The Human Genome Project

Answer 2

• The Human Genome Project was completed with the
  publication of the sequence in the journal Nature in 2004.
• The Project determined the sequence of nucleotides in the DNA of humans. The coding genes of DNA are transcribed into RNA, which is then translated into protein. Proteins carry out many of the key functions of cells.
• The Human Genome Project did not identify the number of coding genes in the genome, but it provided an estimate. In the past it was thought the number of genes could be as many as 100,000. Before the time of the published sequence, the best estimate was about 30,000. The estimate has been revised to 20 to 25 thousand genes. By comparison, the genome of the nematode Caenorhabditis elegans contains about 20,000 genes.
• The number of completely sequenced genomes has grown rapidly. There are now about 400 completed sequences. Sequencing of another 1600 organisms is in progress.
• The availability of these sequences in databases such as BLAST (Basic Local Sequence Alignment Tool) has allowed the growth of comparative genomics.
• Comparative genomics takes information gained from studies of genes in other species and, through comparisons, gives clues to the identity and function of genes in humans.
• An example is work that suggests a role of the gene
  caspase-12 in Alzheimers disease in humans.
• The Human Genome Project produced a representative sequence of the human genome.

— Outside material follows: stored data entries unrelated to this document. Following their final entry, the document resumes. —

import Summits.QuantumFields.YangMills.Theorems.BalabanUVNodesN12NearFlatDelta2Letter
import Literature.MathematicalPhysics.QuantumFieldTheory.Balaban1983to89.Node00.MultiScaleFibreChartB
import Literature.MathematicalPhysics.QuantumFieldTheory.Balaban1983to89.Node00.MultiScaleFibreChartMultiplierB
import Summits.QuantumFields.YangMills.Theorems.BalabanUVNodesN12FlatChartDerivIterLinB
import Summits.QuantumFields.YangMills.Theorems.BalabanUVNodesN12GuardedChartDerivDeviationB
import HarnessLib

/-!
# DAG node N12 [B15] — THE LETTER (δ₂) OF THE ASSEMBLED ENDPOINT's PACKAGE (N) IN THE JUNCTION's CURRENCY, PER HEIGHT: `‖DΨ(0)w − DΦ♭(0)w‖ ≤ (C·‖↑U₀ − 1‖)·p(w)` for the chart of record — **BOND-DATUM EDITION** (`…N12NearFlatDelta2LetterB`, USED DECLARATIONS ONLY)

The print-datum ([Balaban1984PropagatorsII] (2.3)) (γ) twin of `Summits/…/Theorems/BalabanUVNodesN12NearFlatDelta2Letter.lean`: the declarations of the parent whose STATEMENT reads the determining datum
(`exists_delta2_letter`) and which N12's junction of record v14ᴸ uses (dag-n12-c g35 probe-2 census `UsedConstsN12RoadTyped2`, THEOREMS block), re-typed over a
BOND-LEVEL datum `𝔅 : BDetSet` (F0a `B15DeterminingSetsB`) and dag-n12-c's bond-datum chart `Node00.msChartB` (✓p774329; `msChart 𝐁 = msChartB (bondsDet 𝐁)` by `rfl`).  GENERATOR twin
(this seat's `work/g32/gen_thm.py`, block-extracted from the parent's tree bytes): namespace `…N12NearFlatDelta2LetterB`, SAME short names, `DetSet ↦ BDetSet`, `AgreeOn 𝐁 ↦ AgreeOnB 𝔅`,
`IsMinimizer ↦ IsMinimizerB`, `bondsOf (𝐁 j) ↦ 𝔅 j`, `msChart ∕ constrCard ∕ constrEnum ∕ ConstrSet ↦ …B`, NODE 00 chart lemmas `…msChart… ↦ …msChartB…`; proofs VERBATIM; the parent's
datum-free declarations REUSED BY NAME (`open`), never copied (private plumbing excepted, №366 R2).  The parent's (b) statements are the instances `𝔅 := bondsDet 𝐁`.

Cell `pub-ymgap` (HUMAN RULINGS D-0062 ∕ D-0149), seat `pub-ymgap-dag-n12-d` g32 (R134 N12 [B15] s2; the (ii) Theorems-side re-key of N12's road at print's [II] (2.3) datum — director-ym №338 ∕
№343 (E1)(iii-b), FLAG №16 ∕ ruling (α); dag-n12-c DESIGN memo a793b2ebc0b803bf (ii); `N12-ROAD-TWIN-ORDER-2026-08-30.md`).  Count-neutral helper of K1⁹ `stmt-QuantumFields-27364`,
`--kind proof --supports … --as helper`.  THEOREMS ONLY (0 `def`, 0 `instance`, 0 `sorry`).

HONEST FRAMING (director-ym №338 (5)).  PURELY ADDITIVE: the parent stays landed and true on its own text; nothing in it is edited; no displayed premise of any consumer is deleted or
weakened; every hypothesis of the parent stays a hypothesis.  Nothing of Bałaban's analysis asserted; N12 NOT discharged; K0⁷ ∕ K1⁹ NOT closed; counts unmoved (typed 28∕28 · discharged
8∕27, A 8∕28; K 1∕4); one finite 𝕋⁴ programme at fixed ε — R4 closes the conditional rung `BalabanLadder.UV` only; NOT the Yang–Mills mass gap (Clay); nothing continuum ∕ ℝ⁴ ∕ OS.

PARENT's DOCSTRING (the mathematics and the citations; read the site-level `𝐁` as the bond datum `𝔅`):
# DAG node N12 [B15] — THE LETTER (δ₂) OF THE ASSEMBLED ENDPOINT's PACKAGE (N) IN THE JUNCTION's CURRENCY, PER HEIGHT: `‖DΨ(0)w − DΦ♭(0)w‖ ≤ (C·‖↑U₀ − 1‖)·p(w)` for the chart of record
# `Ψ := msChart F N K k 𝐁 W U₀` against the FLAT chart `Φ♭ := msChart F N K k 𝐁 (M˙1) 1`, ONE `C, ρ` per height — dag-n10-w1's module D + dag-n12-w3's flat identification, re-keyed by name

[Balaban1989LargeFieldII] = «[LF-II]», p. 357 («we write U₀ = exp(iA₀) and expand in A₀ up to first order»), (1.12) p. 359; [Balaban1985Variational] = «[15]», Sect. C (44)–(48) p. 285, (82)–(83) p. 290;
[Balaban1985Averaging], Prop. 3 (121)–(125) p. 36; [Balaban1988Convergent] = «[III]», (2.10)–(2.12) p. 256.

Cell `pub-ymgap`, HUMAN RULING D-0062 ∕ D-0149, width seat `pub-ymgap-dag-n12-w4` generation 3 (WIDTH SEAT 4 of 4 on N12; lane U2c; INBOX CLAIM-5 ∕ INTENT-5 of 2026-08-28).  `--kind proof --supports
stmt-QuantumFields-20542 --as helper` (K1⁷; count-neutral).  NEW leaf; CONSUMED BY NAME, nothing modified: dag-n10-w1's module D `…N12GuardedChartDerivDeviation.exists_norm_fderiv_msChart_sub_suProj_iterLin_le`
(p601xxx lineage: `DΨ_{U₀}(0)` vs `π∘Q^{(j)}` at a guarded near-flat `U₀`, self-datum `M˙U₀`), dag-n12-w3∕n10-w1's `…N12FlatChartDerivIterLin.fderiv_msChart_one_apply_eq_iterLin` (the FLAT chart derivative IS
`π∘Q^{(j)}`), this seat's `Node00.MultiScaleFibreChartMultiplier.msChart_eq_msChart_avgFamily_of_agreeOn` (datum congruence: J-C's datum vs the self-datum) and dag-n12-w2's
`B16Ineq19NearFlatSliceNorms.opNorm_coe_le_norm_lieSU`.

WHY.  The lane owner's assembled endpoint `B15Prop1EndpointNearFlatLetters` (p610003 ∕ p612688) binds per slice vector `X` the letter (δ₂) `hδ₂ : q(DΨ(0)(X_f′X) − Lf(X_f′X)) ≤ δ₂·p(X_f′X)` with `Ψ` the
chart of record at the background `U₀` and datum `W = M˙(Q_k^{s*}Ṽ)`, `Lf` the knit's flat linearised constraint.  dag-n10-w1's module D delivered the analytic content in sup-norm ∃-currency at the
SELF-datum `M˙(U₀)`; THIS MODULE re-keys it to the junction's shape: `Lf := DΦ♭(0)` the FLAT chart of record (the `Lf` of this seat's `hm` producer p611770 and of dag-n12-w3's `hnd` letters), `q := ‖·‖` on
the constraint space (as in this seat's (μ) producers p613093 ∕ the uniform edition), ANY seminorm `p` with `Σ_b‖↑w_b‖²_op ≤ p(w)²`, the datum moved to `W` by the fibre condition — with `δ₂ := C·‖↑U₀ − 1‖`,
ONE `C, ρ` per height.

CONTENTS (namespace `Summit.QuantumFields.YangMills.BalabanUVNodes.N12NearFlatDelta2Letter`; theorems only — no `def`, no `instance`, no `sorry`).
* §1 `opNormField_le_seminorm` (`‖↑w‖_sup-op ≤ p(w)` from `hp`), `norm_sub_le_of_apply` (sup-norm bookkeeping).
* §3 ★★ `exists_rightInverse_fun_of_flat_of_delta2` (flat linear right inverse + pointwise (δ₂) ⟹ actual right inverse as a function, `p(Rv) ≤ ρ♭∕(1 − δ₂ρ♭)·‖v‖`), ★★★
  `exists_rightInverse_fun_msChart_of_flat` (at the record: `hsurj` and the `R`-letter of `hlam`∕(μ) from ONE displayed object — the flat linear right inverse on `ConstrSet 𝐁 k`, way (ii)).
* §2 ★★★ `exists_delta2_letter` — ONE `C ≥ 0`, `ρ > 0` per height: for every guarded `U₀` (`Ū^i(U₀)` `t₀`-small below `k`, `stokesConst·t₀ < δ_N`) with `‖↑U₀ − 1‖ < ρ`, every `𝐁`, every datum `W`
  with `M˙(U₀) = W` on `𝐁`, and every direction `w`: `‖DΨ(0)w − DΦ♭(0)w‖ ≤ C·‖↑U₀ − 1‖·p(w)`; ★★ `exists_delta2_letter_Bj` (the record's `𝐁_k(Z)`).

HONEST FRAMING ∕ LOCATED: composition by name; `C, ρ` are dag-n10-w1's per-height EXISTENCE constants («ρ′ EXISTS by smoothness constants; print's O(L²α₀) NOT claimed»), so (δ₂) here is
`O(‖↑U₀ − 1‖)` with a per-height constant, NOT print's volume-uniform one; the guard hypotheses are displayed as in module D; nothing of Bałaban's asserted; N12 NOT discharged; K1⁷ NOT closed;
counts unmoved (5∕27); one finite 𝕋⁴ programme at fixed ε — R4 closes the conditional finite-𝕋⁴ rung `BalabanLadder.UV` only; NOT continuum ∕ ℝ⁴ ∕ OS ∕ mass gap ∕ Clay.
-/

noncomputable section

open scoped BigOperators Matrix.Norms.L2Operator Topology
open Filter Finset

namespace Summit.QuantumFields.YangMills.BalabanUVNodes.N12NearFlatDelta2LetterB

open Literature.MathematicalPhysics.QuantumFieldTheory.Balaban1983to89.B15DeterminingSetsB

open Literature.MathematicalPhysics.QuantumFieldTheory.Balaban1983to89
open T4Continuum (T4Family)
open BlockAveraging (blockAvg)
open ExpMeanLog (expMeanLogSU deltaSU)
open BlockAveragingEMLLinearised (linAvg)
open T4AdjointCovarianceUnitary (lieSU)
open B15DeterminingSets
open B14.Eq213DetSet (Bj)
open Node00
open Summit.QuantumFields.YangMills.Theorems.BlockAvgCorrector (stokesConst)
open Summit.QuantumFields.YangMills.BalabanUVNodes.N12GuardedChartDerivDeviationB (exists_norm_fderiv_msChart_sub_suProj_iterLin_le)
open Summit.QuantumFields.YangMills.BalabanUVNodes.N12FlatChartDerivIterLinB (fderiv_msChart_one_apply_eq_iterLin)
open Summit.QuantumFields.YangMills.BalabanUVNodes.N12GuardedLinAvgRightInverse (exists_rightInverse_of_approx)
open B16Ineq19NearFlatSliceNorms (opNorm_coe_le_norm_lieSU)
open Summit.QuantumFields.YangMills.BalabanUVNodes.N12NearFlatDelta2Letter (opNormField_le_seminorm)

section
variable {F : T4Family} {N : ℕ} [NeZero N] {K k : ℕ}

/-- ★★★ **THE LETTER (δ₂) OF THE PACKAGE (N), PER HEIGHT, IN THE JUNCTION's CURRENCY**: for the `linAvg`-recursion family `Q` and any seminorm `p` with `Σ_b‖↑w_b‖²_op ≤ p(w)²` there are ONE `C ≥ 0`
and ONE `ρ > 0` (dag-n10-w1's module D) such that for every guarded background `U₀` (iterated averages `t₀`-small below `k`, `stokesConst·t₀ < δ_N`) with `‖↑U₀ − 1‖ < ρ`, every determining set `𝐁`,
every datum `W` with `M˙(U₀) = W` on `𝐁`, and every direction `w`:
`‖D(msChartB F N K k 𝐁 W U₀)(0) w − D(msChartB F N K k 𝐁 (M˙1) 1)(0) w‖ ≤ C·‖↑U₀ − 1‖·p(w)` — J-C's `hδ₂` with `Lf := DΦ♭(0)` (the flat chart of record), `q := ‖·‖`, `δ₂ := C·‖↑U₀ − 1‖`.
Proof: componentwise, module D bounds `‖(DΨ(0)w)_i − π(Q^{(j)}w)(c)‖` at the self-datum, dag-n12-w3∕n10-w1's flat identity says `π(Q^{(j)}w)(c) = (DΦ♭(0)w)_i`, the datum is moved to `W` by the
fibre condition (`msChartB_eq_msChartB_avgFamily_of_agreeOnB`), and `‖↑w‖ ≤ p(w)`. [cite: Balaban1989LargeFieldII, p.357, (1.12) p.359; Balaban1985Variational, Sect. C (44)–(48) p.285; Balaban1985Averaging, Prop. 3 (121)–(125) p.36; Balaban1988Convergent, (2.10)–(2.12) p.256] -/
theorem exists_delta2_letter (k : ℕ)
    (Q : (i : ℕ) → (PBond (F.P K) 0 → Matrix (Fin N) (Fin N) ℂ) → PBond (F.P K) i → Matrix (Fin N) (Fin N) ℂ)
    (hQ0 : ∀ Y, Q 0 Y = Y) (hQs : ∀ (i : ℕ) (Y : PBond (F.P K) 0 → Matrix (Fin N) (Fin N) ℂ) (c : PBond (F.P K) (i + 1)), Q (i + 1) Y c = linAvg (Q i Y) c)
    (p : Seminorm ℝ (PBond (F.P K) 0 → lieSU (Fin N)))
    (hp : ∀ Y : PBond (F.P K) 0 → lieSU (Fin N), ∑ b, ‖(Y b : Matrix (Fin N) (Fin N) ℂ)‖ ^ 2 ≤ p Y ^ 2) :
    ∃ C ρ : ℝ, 0 ≤ C ∧ 0 < ρ ∧ ∀ ⦃t₀ : ℝ⦄, 0 < t₀ → stokesConst (F.P K) * t₀ < deltaSU (Fin N) →
      ∀ (U₀ : GaugeField (F.P K) 0 (SU N)) (𝔅 : BDetSet (F.P K)) (W : MSField (F.P K) (SU N)),
        (∀ i, i < k → PlaqSmall t₀ (Averaging.iter (avOfRecord F N K) i U₀)) → ‖coeField U₀ - 1‖ < ρ →
        AgreeOnB 𝔅 (avgFamily (avOfRecord F N K) U₀) W →
        ∀ w : PBond (F.P K) 0 → lieSU (Fin N),
          ‖fderiv ℝ (msChartB F N K k 𝔅 W U₀) 0 w
              - fderiv ℝ (msChartB F N K k 𝔅 (avgFamily (avOfRecord F N K) (1 : GaugeField (F.P K) 0 (SU N))) (1 : GaugeField (F.P K) 0 (SU N))) 0 w‖
            ≤ C * ‖coeField U₀ - 1‖ * p w := by
  obtain ⟨C, ρ, hC, hρ, hD⟩ := exists_norm_fderiv_msChart_sub_suProj_iterLin_le (F := F) (N := N) (K := K) (k := k) Q hQ0 hQs
  refine ⟨C, ρ, hC, hρ, fun t₀ ht₀ hstδ U₀ 𝔅 W hsm hU₀ hU w => ?_⟩
  have hnn : 0 ≤ C * ‖coeField U₀ - 1‖ * p w := by
    have := apply_nonneg p w
    positivity
  rw [msChartB_eq_msChartB_avgFamily_of_agreeOnB (k := k) hU]
  refine (pi_norm_le_iff_of_nonneg hnn).2 fun i => ?_
  rw [Pi.sub_apply, fderiv_msChart_one_apply_eq_iterLin Q hQ0 hQs 𝔅 w i]
  exact (hD ht₀ hstδ U₀ hsm hU₀ 𝔅 w i).trans (mul_le_mul_of_nonneg_left (opNormField_le_seminorm p hp w) (by positivity))

end

end Summit.QuantumFields.YangMills.BalabanUVNodes.N12NearFlatDelta2LetterB

end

Individual humans differ in the exact identity of specific nucleotides. These differences are called single nucleotide polymorphisms, or SNPs.

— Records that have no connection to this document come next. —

import Literature.NumberTheory.LFunctions.PrimeNumberTheoremErrorTermProofs
import Mathlib.NumberTheory.PrimeCounting
import Mathlib.Analysis.SpecialFunctions.Pow.Deriv
import Mathlib.Analysis.SpecialFunctions.Integrals.Basic
import Mathlib.MeasureTheory.Integral.Bochner.Set
import Mathlib.Order.Interval.Set.OrdConnected
import HarnessLib

/-!
# Prime sums against Lipschitz test functions in logarithmic scale (one prime variable)

Arithmetic input for the construction half (Theorem 6.3 (a)) of K. Ford, J. Maynard, *On the
theory of prime producing sieves* (arXiv:2407.14368): sums over primes `q ≤ x` of
`φ(log q / log x)` are Lebesgue integrals `∫ φ(y) x^y dy/y` up to `O_A((K+M) x^b (log x)^{-A})`,
uniformly over all test functions `φ` that are `K`-Lipschitz on an interval `I ⊆ [η', 1]`,
bounded by `M`, and vanish outside `I` (`b = sup I`). This is the one-variable case of
Ford–Maynard's Lemma 5.11 ("sums over vectors of primes to multiple integrals"), with the prime
number theorem in the de la Vallée Poussin form `ϑ(x) = x + O_A(x (log x)^{-A})` (PROVED in the
tree, `ChebyshevThetaDeLaValleePoussin_holds.logPow`) in place of Huxley's theorem, hence with a
log-power instead of an `exp(-(log x)^{1/5})` saving — which is all that (I) requires. Everything
here is PROVED; the several-variables statement is obtained from this one by induction in
`FordMaynardPrimeSumsTuples.lean`.

* `FordMaynard.sum_primesLE_log_filter_eq` — `∑_{x^α < q ≤ x^β} log q = ϑ(x^β) − ϑ(x^α)`;
* `FordMaynard.primeLogSum_piece_approx` — one short piece `(α, β]` of the comparison;
* `FordMaynard.exists_primeLogSum_approx` — the `ϑ`-weighted comparison
  `|∑_q (log q) φ(y_q) − (log x) ∫ φ(y) x^y dy| ≤ C (K+M) x^b/(log x)^A`;
* `FordMaynard.exists_primeSum_approx` — the unweighted comparison
  `|∑_q φ(y_q) − ∫ φ(y) x^y/y dy| ≤ C (K+M) x^b/(log x)^A` (main export).

## References

* K. Ford, J. Maynard, *On the theory of prime producing sieves*, arXiv:2407.14368v1 (2024), §5.5
  Lemmas 5.10–5.11 and §6.2 (proof of Theorem 6.3 (a), (construction-TypeI)).
  [FordMaynard2024PrimeSieves]
* H. L. Montgomery, R. C. Vaughan, *Multiplicative Number Theory I*, CUP 2007, Theorem 6.9.
  [MontgomeryVaughan2007]
-/

noncomputable section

• The HapMap Project has catalogued the SNPs of a group of humans from different populations around the world. The many SNPs were then combined into a few haplotypes, or groupings of SNPs that typically occur together. These haplotypes quickly allow the variations of other individuals to be classified according to the HapMap catalogue.
• The HapMap database allows for two types of
  association study. Studies that look at associations between haplotypes and disease allow us to locate genes that may cause disease. Studies that look for associations between haplotypes and drug effectiveness allow physicians to more effectively prescribe drugs. This new field of study is called pharmacogenomics. It builds on the science of pharmacogenetics, in which the family history of drug effectiveness was studied.